Выбрать главу

Портрет Канвейлера — одна из лучших работ, выполненная в стиле, который позднее станет известен под названием «аналитический кубизм». Стремление проникнуть в суть объекта, ощутить пространство, в котором он находится, приводит к разложению его на части; притом знакомые очертания поверхности утрачивают свойственную им неуловимость. Внешняя оболочка кристаллизовалась, сделав предмет более объемным. Каждая грань поставлена на ребро, что позволяет ощутить пространство за его поверхностью. Взгляд вместо скольжения по гладкой коже лица натыкается на прозрачную, похожую на соты, структуру, где поверхность и глубина воспринимаются одновременно.

В течение последующих полутора лет Пикассо продолжает идти дальше в изучении формы, безжалостно принося в жертву ненужные внешние детали объектов и в то же время не теряя из виду источник, дающий начало мысли. Лето 1910 года он вместе с Фернандой и Дереном по приглашению друга Пишота провел у него в доме в Каталонии, в Кадакесе, на побережье Средиземного моря. Ландшафты уже не привлекали внимания Пикассо столь сильно, как год назад в Орта. Правда, смена пейзажей нашла отражение в нескольких работах, на которых преобладали темные угловатые рыбацкие суда. Но большинство полотен изображали человеческие фигуры и различные предметы — музыкальные инструменты, фрукты, стаканы, бутылки, украшавшие жилище Пишота. Пикассо выбирал наиболее знакомые формы, находившиеся под рукой, поскольку они в первую очередь отвечали его желанию одновременно видеть и ощущать их.

Дерен, несмотря на близость его манеры к стилю Пикассо, не ощущал потребности в изучении натуры с такой тщательностью, как это делал Пикассо, или в показе того, что кроется за поверхностью. Но Брак, как и Пикассо, продолжал аналогичные поиски и независимо от него сделал новые важные открытия.
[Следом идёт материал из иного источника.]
import Summits.QuantumFields.YangMills.Theorems.HypercubicLimit.Negative.NonTrivialityBridge
import Summits.QuantumFields.YangMills.Theorems.HypercubicLimit.Negative.ExtendByZero
import Literature.MathematicalPhysics.QuantumFieldTheory.OSReconstructionNoE1

/-!
# `HypercubicLimit` — structural support: the truncated OS form is a Gram form; non-triviality is positivity

Support file for crux `stmt-QuantumFields-8646` (`HypercubicLimit`), extracted from the standing disprover's work
file `Cruxes/HypercubicLimit/Disproof.lean` §8; builds on `Negative/NonTrivialityBridge.lean` and the tree's
`OSReconstructionNoE1` (GNS Hilbert space from E2 + translation invariance).  The crux's non-triviality and
convergence clauses are written out verbatim in the statements.

* `osPair S s a b = 𝔖₂(θa ⊗ b)`, `osTrunc S s a b = 𝔖₂(θa ⊗ b) − 𝔖₁(θa)𝔖₁(b)` (real positive-time `a, b`);
  `psi h s ha = Ψ_a` the OS field vector.
* `osTrunc_eq_inner`: `T(a,b) = ⟪Ψ_a − ⟨Ω,Ψ_a⟩Ω, Ψ_b − ⟨Ω,Ψ_b⟩Ω⟫`; `osTrunc_self` (`T(a,a) = ‖·‖²`),
  `osTrunc_cauchySchwarz` (`|T(a,b)|² ≤ T(a,a) T(b,b)`).
* `twoPointNontrivial_iff_diagonal`: under E2 + translations + `𝔖₀ = 1`, the non-triviality clause for `s` ⇔
  `T(v,v) > 0` for ONE real positive-time `v`.
* `twoPointNontrivial_iff_lattice_diagonal`: adding the convergence clause, ⇔ the truncated reflection-symmetric
  lattice two-point function `⟨Φ_k(θv)Φ_k(v)⟩ − ⟨Φ_k(θv)⟩⟨Φ_k(v)⟩` of the smeared species converges to a strictly
  positive number for one `v` — the prover's target is a positivity statement, the adversary's a vanishing one.
  [folklore]
-/

noncomputable section

open scoped SchwartzMap ComplexConjugate InnerProductSpace
open MeasureTheory Filter Topology Complex
open Literature.MathematicalPhysics.AQFT Literature.MathematicalPhysics.QuantumLattice
open Literature.MathematicalPhysics.QuantumFieldTheory

namespace Summit.QuantumFields.YangMills.Theorems.HypercubicLimit.Negative

/-! ## §8 Reflection positivity upgrade: the truncated OS form is a Gram form -/

section OSForm

variable {ι : Type}

/-- `osAdjoint_tensor₁` (auxiliary, see the module docstring). [folklore] -/
theorem osAdjoint_tensor₁ (u : 𝓢((EuclideanSpace ℝ (Fin 4)), ℝ)) : osAdjoint (tensor₁ u) = thetaTensor₁ u := by
  ext x
  rw [osAdjoint_apply, thetaTensor₁_apply, tensor₁_apply, Complex.conj_ofReal]
  rw [Subsingleton.elim (Fin.rev (0 : Fin 1)) 0]

/-- The OS two-point pairing `⟨Ψ_a, Ψ_b⟩ = 𝔖₂(θa ⊗ b)` of two real positive-time one-point functions. [folklore] -/
def osPair (S : LabelledSchwingerFamily ι (EuclideanSpace ℝ (Fin 4))) (s : ι) (a b : 𝓢((EuclideanSpace ℝ (Fin 4)), ℝ)) : ℂ :=
  S (1 + 1) (fun _ => s) (SchwartzMap.appendTensor (thetaTensor₁ a) (tensor₁ b))

/-- The truncated OS form `T(a,b) = 𝔖₂(θa ⊗ b) − 𝔖₁(θa) 𝔖₁(b)`. [folklore] -/
def osTrunc (S : LabelledSchwingerFamily ι (EuclideanSpace ℝ (Fin 4))) (s : ι) (a b : 𝓢((EuclideanSpace ℝ (Fin 4)), ℝ)) : ℂ :=
  osPair S s a b - S 1 (fun _ => s) (thetaTensor₁ a) * S 1 (fun _ => s) (tensor₁ b)
/-- **THE ESCAPING PROCYCLIC COMPACT OF `π₁^temp(𝒢_θ(p,n))` IS THE UNIQUE MAXIMAL COMPACT SUBGROUP ABOVE EACH OF
ITS POWERS** (see the module docstring): for every schedule `n_k → ∞` there is `c` in the canonical
`π₁^temp(𝒢_θ)` with `C = closure⟨c⟩` compact, in no verticial subgroup, and `K ≤ C` for every compact subgroup
`K ∋ c^{p^m}`. [cite: MochizukiSemiAnbd2006, Thm 3.7(iv) p.41] -/
theorem thetaRayFreeProP_exists_compact_unique_above_powers (hn : Tendsto n atTop atTop)
    (h36 : (thetaRayFreeProP p n).Prop36Hypotheses) :
    ∃ c : ((thetaRayFreeProP p n).temperedPiChart h36).G,
      IsCompact ((Subgroup.zpowers c).topologicalClosure : Set ((thetaRayFreeProP p n).temperedPiChart h36).G) ∧
      (∀ (v : ℕ) (H : Subgroup ((thetaRayFreeProP p n).temperedPiChart h36).G),
        H ∈ verticialSubgroups ((thetaRayFreeProP p n).temperedPiChart h36) v →
          ¬ (Subgroup.zpowers c).topologicalClosure ≤ H) ∧
      ∀ (m : ℕ) (K : Subgroup ((thetaRayFreeProP p n).temperedPiChart h36).G),
        IsCompact (K : Set ((thetaRayFreeProP p n).temperedPiChart h36).G) → c ^ p ^ m ∈ K →
          K ≤ (Subgroup.zpowers c).topologicalClosure := by
  classical
  haveI : NeZero p := ⟨hp.out.ne_zero⟩
  have h37 : (thetaRayFreeProP p n).Thm37Hypotheses := thm37θ'' p n
  let Dg : GaloisLevelData (thetaRayFreeProP p n) := (thetaRayFreeProP p n).galoisLevelData h36
  have hc := h36.isCountable
  let Vd := verticialLevelData_temperedPiChart (h36 := h36)
  obtain ⟨P₀⟩ := thetaRay_nonempty_pointSeq_zero (G := Grp p) (E := Multiplicative ℤ_[p]) (up := α p)
    (low := fun k => θα p (n k)) h36
  have hcoin : ∀ d : ℕ, ∃ N : ℕ, ∀ k, N ≤ k →
      ((fun k => θα p (n k)) (k + 1) (ofAdd (1 : ℤ_[p])))⁻¹ * α p (ofAdd 1) ∈ charOpenCore (Grp p) d :=
    FreeProPRankTwo.hcoin_concrete p n hn
  -- the apartment generators and the escaping element `c`
  obtain ⟨hz, hfin, -⟩ := thetaRay_levelEscape_data (G := Grp p) (E := Multiplicative ℤ_[p]) (up := α p)
    (low := fun k => θα p (n k)) h36 P₀ (ofAdd (1 : ℤ_[p])) hcoin
  set z : ℕ → Dg.temperedPi hc := fun k =>
    (rayPointSeq (D := Dg) thetaRay_ham thetaRay_hap thetaRay_hmp P₀ (k + 1)).decompHom
      ((thetaRayFreeProP p n).brHom (k, true) (k + 1) (thetaRay_hap k) (ofAdd (1 : ℤ_[p]))) with hzdef
  obtain ⟨c, hcN⟩ := Dg.exists_forall_eventually_projAut_eq hc z hz
  choose Nc hN using hcN
  have hN' : ∀ j k, Nc j ≤ k → Dg.proj hc j c = Dg.proj hc j (z k) := hN
  have hford : ∀ j, IsOfFinOrder (Dg.projAut hc j c) := fun j => by
    rw [hN j (Nc j) le_rfl]; exact hfin j (Nc j)
  have hC : IsCompact ((Subgroup.zpowers c).topologicalClosure : Set (Dg.temperedPi hc)) :=
    Dg.isCompact_topologicalClosure_zpowers hc c hford
  have hcC : c ∈ (Subgroup.zpowers c).topologicalClosure :=
    Subgroup.le_topologicalClosure _ (Subgroup.mem_zpowers c)
  -- escape of the powers, monotone in the level
  have hesc : ∀ (m B : ℕ), ∃ j : ℕ, ∀ N, j ≤ N → ∀ y : (Dg.tree N).Vertex,
      (Dg.treeAct hc N (c ^ p ^ m)).hom.vertexMap y = y → B ≤ (Dg.treeProj N).vertexMap y := by
    intro m B
    obtain ⟨j, hj⟩ := thetaRayFreeProP_heightEscape_pow p n hn h37 P₀ c (fun j => ⟨Nc j, hN j⟩) m B
    refine ⟨j, fun N hjN y hy => ?_⟩
    have h1 : (Vd.act j (c ^ p ^ m)).hom.vertexMap ((Vd.trans hjN).vertexMap y) = (Vd.trans hjN).vertexMap y := by
      rw [← Vd.trans_act_vertexMap]
      exact congrArg _ hy
    have h2 := hj _ h1
    have h3 : (Vd.proj j).vertexMap ((Vd.trans hjN).vertexMap y) = (Vd.proj N).vertexMap y := by
      have e := congrArg (fun φ => SemiGraph.Hom.vertexMap φ y) (Vd.trans_over hjN)
      simpa only [SemiGraph.comp_vertexMap, Function.comp_apply] using e
    rw [h3] at h2
    exact h2
  refine ⟨c, hC, ?_, ?_⟩
  · -- `C` lies in no verticial subgroup: the fixed points of `c` escape
    intro v H hH hCH
    obtain ⟨hheight⟩ : Nonempty (∀ B : ℕ, ∃ j : Vd.J, ∀ y : (Vd.tree j).Vertex,
        (Vd.act j c).hom.vertexMap y = y → B ≤ (fun v : ℕ => v) ((Vd.proj j).vertexMap y)) := by
      refine ⟨fun B => ?_⟩
      obtain ⟨j, hj⟩ := hesc 0 B
      refine ⟨j, fun y hy => hj j le_rfl y ?_⟩
      rw [pow_zero, pow_one]
      exact hy
    have hescC := Vd.escaping_of_height_unbounded ((Subgroup.zpowers c).topologicalClosure) c hcC
      (fun v : ℕ => v) hheight
    exact Vd.not_exists_verticial_of_le_of_escaping _ _ le_rfl hescC ⟨v, H, hH, hCH⟩
  · -- the main clause
    intro m K hK hxK g hg
    apply Dg.mem_topologicalClosure_of_forall_proj hc
    -- levels where `ρ_N(c)^{p^m} ≠ 1`
    obtain ⟨j₁, hj₁⟩ := hesc m 1
    have hne : ∀ N, j₁ ≤ N → (Dg.proj hc N c) ^ p ^ m ≠ 1 := by
      intro N hN1 h1
      have hfix : (Dg.treeAct hc N (c ^ p ^ m)).hom.vertexMap (P₀.vertex N) = P₀.vertex N := by
        rw [Dg.treeAct_apply hc, map_pow, h1, map_one]; rfl
      have h2 := hj₁ N hN1 _ hfix
      have e0 : (Dg.treeProj N).vertexMap (P₀.vertex N) = (0 : ℕ) := P₀.treeProj_vertexMap_vertex N
      rw [e0] at h2
      exact Nat.not_succ_le_zero 0 h2
    -- it suffices to treat the large levels
    suffices hlarge : ∀ N, j₁ ≤ N → Dg.proj hc N g ∈ Subgroup.zpowers (Dg.proj hc N c) by
      intro N
      obtain ⟨k, hk⟩ := Subgroup.mem_zpowers_iff.mp (hlarge (max j₁ N) (le_max_left _ _))
      refine ⟨c ^ k, ⟨k, rfl⟩, ?_⟩
      rw [map_zpow, ← Dg.mapLE_proj hc (le_max_right j₁ N) c, ← map_zpow, hk, Dg.mapLE_proj]
    intro n₀ hn₀
    -- level-`n₀` data: the core `G(d)` acting trivially, the far twists
    haveI : Finite (((Dg.S n₀).SV (0 : ℕ)).obj.V) := ((thetaRayFreeProP p n).galoisLevelData_isFinite h36 n₀).finite_V (0 : ℕ)
    set d : ℕ := Nat.card (((Dg.S n₀).SV (0 : ℕ)).obj.V) with hd
    have hV : ∀ (w : ℕ) (P : Dg.PointSeq hc w) (v : Grp p), v ∈ charOpenCore (Grp p) d → P.gal n₀ v = 1 := by
      intro w P v hv
      haveI : Finite (((Dg.S n₀).SV w).obj.V) := ((thetaRayFreeProP p n).galoisLevelData_isFinite h36 n₀).finite_V w
      apply P.gal_eq_one_of_mem_charOpenCore n₀ v
      rw [thetaRay_card_SV_eq (G := Grp p) (E := Multiplicative ℤ_[p]) (up := α p) (low := fun k => θα p (n k))
        (Dg.S n₀) w]
      exact hv
    haveI : (charOpenCore (Grp p) d).Normal := FreeProPRankTwo.normal_charOpenCore p d
    obtain ⟨τ, hτ⟩ := FreeProPRankTwo.exists_forall_θ_mul_inv_mem p (charOpenCore (Grp p) d)
      (FreeProPRankTwo.isOpen_charOpenCore p d)
    obtain ⟨k₁, hk₁⟩ : ∃ k₁ : ℕ, ∀ k, k₁ ≤ k → τ ≤ n k :=
      Filter.eventually_atTop.mp (Filter.tendsto_atTop.mp hn τ)
    have htwist : ∀ k, k₁ ≤ k → ∀ g : Grp p, θ p (n k) g * g⁻¹ ∈ charOpenCore (Grp p) d :=
      fun k hk g => hτ (n k) (hk₁ k hk) g
    -- the far bound and the escape level for it
    obtain ⟨jF, hjF⟩ := hesc m (max k₁ (Nc n₀ + 1))
    -- the frame-shift level
    have hΛ : IsCompact {l : Multiplicative ℤ_[p] | ‖(p : ℤ_[p]) ^ m‖ ≤ ‖l.toAdd‖} :=
      (isClosed_le continuous_const (continuous_norm.comp continuous_toAdd)).isCompact
    have hΛ1 : (1 : Multiplicative ℤ_[p]) ∉ {l : Multiplicative ℤ_[p] | ‖(p : ℤ_[p]) ^ m‖ ≤ ‖l.toAdd‖} := by
      simp only [Set.mem_setOf_eq, toAdd_one, norm_zero, not_le]
      exact norm_pos_iff.mpr (pow_ne_zero m (Nat.cast_ne_zero.mpr hp.out.ne_zero))
    obtain ⟨N₀, hN₀⟩ := thetaRayFreeProP_frame_shift p n hΛ hΛ1 (charOpenCore (Grp p) d)
      (FreeProPRankTwo.isOpen_charOpenCore p d) h36
    -- (♦) at every deep level
    have hdiamond : ∀ N' (hnN : n₀ ≤ N'), N₀ ≤ N' → jF ≤ N' → ∀ yy : (Dg.tree N').Vertex,
        (Dg.treeAct hc N' (c ^ p ^ m)).hom.vertexMap yy = yy →
        (Dg.treeAct hc n₀ c).hom.vertexMap ((Dg.treeTrans hnN).vertexMap yy) = (Dg.treeTrans hnN).vertexMap yy := by
      intro N' hnN hN₀' hjF' yy hyy
      refine thetaRayFreeProP_deepFixed_proj_fixed p n h36 P₀ c Nc hN' m N' hnN (hne n₀ hn₀) d hV k₁ htwist
        (fun w P b₁ b₂ hb₁ hb₂ f₁ f₂ y₁ y₂ k k₂ hk₂ hy₁ hy₂ heq =>
          hN₀ N' hN₀' w P b₁ b₂ hb₁ hb₂ f₁ f₂ y₁ y₂ k k₂ hk₂ hy₁ hy₂ heq)
        (fun y hy => ⟨le_trans (le_max_left _ _) (hjF N' hjF' y hy), le_trans (le_max_right _ _) (hjF N' hjF' y hy)⟩)
        yy hyy
    -- `K` fixes vertices; all `K`-fixed vertices are `x`-fixed
    have hKfixV : ∀ j, ∃ y : (Dg.tree j).Vertex, ∀ k ∈ K, (Dg.treeAct hc j k).hom.vertexMap y = y := by
      intro j
      obtain ⟨y, hy⟩ := SemiGraph.exists_fixed_vertex_of_isCompact_over K hK (Vd.isTree j) (Vd.vertex j)
        (Vd.proj j) (Vd.act j) (Vd.isOpen_ker j) (Vd.act_over j)
      exact ⟨y, fun k hk => hy ⟨k, hk⟩⟩
    -- the first deep level and a `K`-fixed vertex there
    set N₁ : ℕ := max (max N₀ jF) n₀ with hN₁
    have hn₀N₁ : n₀ ≤ N₁ := le_max_right _ _
    obtain ⟨y₂, hy₂⟩ := hKfixV N₁
    set w := (Dg.treeTrans hn₀N₁).vertexMap y₂ with hw
    -- a deeper level where the `x`-fixed vertices are higher than `w`
    obtain ⟨jB, hjB⟩ := hesc m (Nat.succ ((Dg.treeProj n₀).vertexMap w))
    set N₂ : ℕ := max N₁ jB with hN₂
    have hn₀N₂ : n₀ ≤ N₂ := hn₀N₁.trans (le_max_left _ _)
    obtain ⟨y₃, hy₃⟩ := hKfixV N₂
    set w' := (Dg.treeTrans hn₀N₂).vertexMap y₃ with hw'
    -- `w ≠ w'` (heights differ)
    have hww' : w ≠ w' := by
      intro h
      have h1 : (Dg.treeProj n₀).vertexMap w' = (Dg.treeProj N₂).vertexMap y₃ := by
        have e := congrArg (fun φ => SemiGraph.Hom.vertexMap φ y₃) (Dg.treeTrans_over hn₀N₂)
        simpa only [SemiGraph.comp_vertexMap, Function.comp_apply] using e
      have h2 := hjB N₂ (le_max_right _ _) y₃ (hy₃ _ hxK)
      rw [← h1, ← h] at h2
      exact Nat.not_succ_le_self _ h2
    -- `K` and `c` fix `w` and `w'`
    have hKw : ∀ k ∈ K, (Dg.treeAct hc n₀ k).hom.vertexMap w = w := fun k hk => by
      have h1 := Vd.trans_act_vertexMap hn₀N₁ k y₂
      change (Dg.treeTrans hn₀N₁).vertexMap ((Dg.treeAct hc N₁ k).hom.vertexMap y₂) =
        (Dg.treeAct hc n₀ k).hom.vertexMap ((Dg.treeTrans hn₀N₁).vertexMap y₂) at h1
      rw [hy₂ k hk] at h1
      exact h1.symm
    have hKw' : ∀ k ∈ K, (Dg.treeAct hc n₀ k).hom.vertexMap w' = w' := fun k hk => by
      have h1 := Vd.trans_act_vertexMap hn₀N₂ k y₃
      change (Dg.treeTrans hn₀N₂).vertexMap ((Dg.treeAct hc N₂ k).hom.vertexMap y₃) =
        (Dg.treeAct hc n₀ k).hom.vertexMap ((Dg.treeTrans hn₀N₂).vertexMap y₃) at h1
      rw [hy₃ k hk] at h1
      exact h1.symm
    have hcw : (Dg.treeAct hc n₀ c).hom.vertexMap w = w :=
      hdiamond N₁ hn₀N₁ ((le_max_left _ _).trans (le_max_left _ _)) ((le_max_right _ _).trans (le_max_left _ _))
        y₂ (hy₂ _ hxK)
    have hcw' : (Dg.treeAct hc n₀ c).hom.vertexMap w' = w' :=
      hdiamond N₂ hn₀N₂ (((le_max_left _ _).trans (le_max_left _ _)).trans (le_max_left _ _))
        (((le_max_right _ _).trans (le_max_left _ _)).trans (le_max_left _ _)) y₃ (hy₃ _ hxK)
    -- the set `K ∪ {c}` fixes both, hence a common fixed branch `β` at `w`
    obtain ⟨β, hβw, hβfix⟩ := Dg.exists_branch_fixed_of_two_fixed_vertices hc (insert c (K : Set ((thetaRayFreeProP p n).temperedPiChart h36).G))
      n₀ hww' (Set.forall_mem_insert.mpr ⟨hcw, fun k hk => hKw k hk⟩)
      (Set.forall_mem_insert.mpr ⟨hcw', fun k hk => hKw' k hk⟩)
    -- SQUEEZE in cover coordinates (as in EXOTIC-IS-C)
    have hcover := Dg.cover_sameComponent hc
    have htrans := Dg.cover_htrans hc
    set β₀ := (Dg.treeIso hc n₀).inv.branchMap β with hβ₀
    have hβeq : β = (Dg.treeIso hc n₀).hom.branchMap β₀ := (Dg.treeIso_hom_branchMap_inv hc n₀ β).symm
    set b : ℕ × Bool := β₀.1.1 with hbdef
    set k : ℕ := (Dg.treeProj n₀).vertexMap w with hkdef
    have hb : (thetaRayFreeProP p n).graph.abuts b = some k := by
      have h1 := (Dg.treeProj n₀).abuts_branchMap β w hβw
      rwa [hβeq, Dg.treeProj_branchMap_treeIso hc] at h1
    -- `w` is far at level `n₀`
    have hkfar : Nc n₀ + 1 ≤ k := by
      have h1 : (Dg.treeProj n₀).vertexMap w = (Dg.treeProj N₁).vertexMap y₂ := by
        have e := congrArg (fun φ => SemiGraph.Hom.vertexMap φ y₂) (Dg.treeTrans_over hn₀N₁)
        simpa only [SemiGraph.comp_vertexMap, Function.comp_apply] using e
      rw [hkdef, h1]
      exact le_trans (le_max_right _ _) (hjF N₁ ((le_max_right _ _).trans (le_max_left _ _)) y₂ (hy₂ _ hxK))
    -- every element of `K ∪ {c}` fixes `β₀`
    have hKfix : ∀ g' ∈ insert c (K : Set ((thetaRayFreeProP p n).temperedPiChart h36).G),
        (CovObj.orbitGraphMap (Dg.proj hc n₀ g').hom).branchMap β₀ = β₀ := by
      intro g' hg'
      have hfixβ : (Dg.treeAct hc n₀ g').hom.branchMap β = β := hβfix g' hg'
      rw [Dg.treeAct_apply hc, hβeq, Dg.galTreeAct_branchMap_treeIso hc] at hfixβ
      have h2 := congrArg (Dg.treeIso hc n₀).inv.branchMap hfixβ
      rwa [Dg.treeIso_inv_branchMap_hom hc, Dg.treeIso_inv_branchMap_hom hc] at h2
    obtain ⟨yv, hyβ⟩ := (Dg.cover hc n₀).exists_eq_brOf b hb β₀ rfl
    rw [hyβ] at hKfix
    -- the cyclic branch stabiliser `Z = ⟨ψ_{yv}(b_* 1)⟩` and single-element membership
    set ε := (Dg.cover hc n₀).ptHom (hcover n₀) (htrans n₀) yv
      ((thetaRayFreeProP p n).brHom b k hb (ofAdd (1 : ℤ_[p]))) with hε
    have hmemZ : ∀ q : Aut (Dg.cover hc n₀),
        (CovObj.orbitGraphMap q.hom).branchMap ((Dg.cover hc n₀).brOf b hb yv) = (Dg.cover hc n₀).brOf b hb yv →
        q ∈ Subgroup.zpowers ε := by
      intro q hq
      obtain ⟨σ, hσ⟩ := (Dg.cover hc n₀).exists_aut_fV_eq (hcover n₀) (htrans n₀) yv yv
      rw [← hσ] at hq
      obtain ⟨a, ha, rfl⟩ := Subgroup.mem_map.mp (((Dg.cover hc n₀).stab_brOf_iff (hcover n₀) (htrans n₀) yv σ q).mp hq)
      have hσ1 : σ = 1 := (Dg.cover hc n₀).aut_eq_of_fV_eq (hcover n₀) yv (by rw [hσ]; rfl)
      subst hσ1
      rw [(Dg.cover hc n₀).map_ptHom_branchSubgroup_eq_zpowers (hcover n₀) (htrans n₀) hb yv (ofAdd (1 : ℤ_[p]))
        PadicInt.topologicalClosure_zpowers_ofAdd_one, ← hε] at ha
      simpa using ha
    -- the order of the branch generator at `yv` is the order of `ρ_{n₀}(c)` (read in `Aut (𝒢_{∞,n₀})`)
    set γ : Aut (Dg.cover hc n₀) := Dg.projAut hc n₀ c with hγ
    have hord : orderOf ε = orderOf γ := by
      obtain ⟨Py, hPy, -⟩ := Dg.exists_pointSeq_pt_eq hc n₀ yv
      have h1 : Py.gal n₀ ((thetaRayFreeProP p n).brHom b k hb (ofAdd (1 : ℤ_[p]))) = ε := by
        rw [hε, ← hPy]
        exact (Py.eq_gal n₀ _ _ ((Dg.cover hc n₀).ptHom_apply (hcover n₀) (htrans n₀) (Py.pt n₀) _)).symm
      rw [← h1]
      exact thetaRay_orderOf_gal_brHom_eq_of_far (G := Grp p) (E := Multiplicative ℤ_[p]) (up := α p)
        (low := fun k => θα p (n k)) h36 P₀ (ofAdd (1 : ℤ_[p])) c Nc hN' n₀ b k hb hkfar Py
    -- the squeeze: `⟨ρ_{n₀}(c)⟩ = Z ∋ ρ_{n₀}(g)`
    have hcZ : γ ∈ Subgroup.zpowers ε := hmemZ γ (hKfix c (Set.mem_insert _ _))
    have hgZ : Dg.projAut hc n₀ g ∈ Subgroup.zpowers ε := hmemZ _ (hKfix g (Set.mem_insert_of_mem _ hg))
    have hfinε : IsOfFinOrder ε := by
      rw [← orderOf_pos_iff, hord]
      exact (hford n₀).orderOf_pos
    haveI : Finite (Subgroup.zpowers ε) := hfinε.finite_zpowers
    have heq : Subgroup.zpowers γ = Subgroup.zpowers ε :=
      Subgroup.eq_of_le_of_card_ge ((Subgroup.zpowers_le).mpr hcZ)
        (by rw [Nat.card_zpowers, Nat.card_zpowers, hord])
    rw [← heq] at hgZ
    exact hgZ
По мнению Канвейлера, лето 1910 года оказалось одним из самых продуктивных для обоих художников.

Новое направление постепенно становилось все более трудным для понимания обычным зрителем. Пикассо и Брак почувствовали опасность превращения кубизма в самоизолирующееся направление, которое в силу тяготения его к малопонятным метафизическим проблемам может доставлять эстетическое удовольствие немногочисленным избранным поклонникам. Риск состоял в том, что при исследовании объекта могла оказаться полностью утраченной связь с узнаваемой реальностью. Чтобы избежать этого, Брак, например, внес новый элемент в одну из своих картин — отбрасывающий тень гвоздь, что создавало впечатление, будто картина висит прямо на стене. Таким образом Брак как бы объединил два различных вида реальности; гвоздь в данном случае выполнял ту же роль, какую выполняет реплика, произнесенная актером в сторону, или сноска в тексте. Удовлетворенный воздействием этого перехода от одного вида отображения реальности к другому, художник начал вносить в картины названия из букв. Эти элементы из совершенно другой области приобрели собственную реальность. Когда все остальные связи с реальным миром стало трудно улавливать, эти элементы вызывали ассоциации, помогавшие расширить понимание смысла картины. Сохранение связи с объективным миром оказалось сравнительно легким делом при изображении человеческого тела, когда ассоциации настолько сильны, что малейшая схожесть глаз, усов, руки является достаточной для понимания идеи. В работах, посвященных другим темам, ключ к пониманию смысла дают такие элементы, как кайма скатерти, гриф гитары, ее округлая поверхность и цилиндрическая ножка бокала, чашеобразный изгиб курительной трубки, колода игральных карт или напечатанные жирным шрифтом три первые буквы слова «joumal».

Когда лето, проведенное в Кадакесе, подошло к концу, предстояло, как обычно, долгое возвращение в Париж. Вспоминая в конце жизни об этих регулярных возвращениях после нескольких месяцев отсутствия, Пикассо рассказывал, что они не были похожи на быстрое возвращение домой после отпуска, как это обычно бывает. Он утверждал, что однажды ему потребовалось двое суток, чтобы добраться от вокзала до Монмартра. Когда ночной поезд прибыл рано утром на вокзал в Орсе, друзья встретили его на перроне. Затем вся компания с шумом направилась через весь город, заглядывая по пути в бары, кафе, галереи, студии, обмениваясь новостями и последними сплетнями и не прекращая при этом вести жаркие споры. Наконец, устав от такой встречи больше, чем от переезда, Пикассо добирался до двери своей тихой студии, где за месяцы его отсутствия все покрывалось пылью.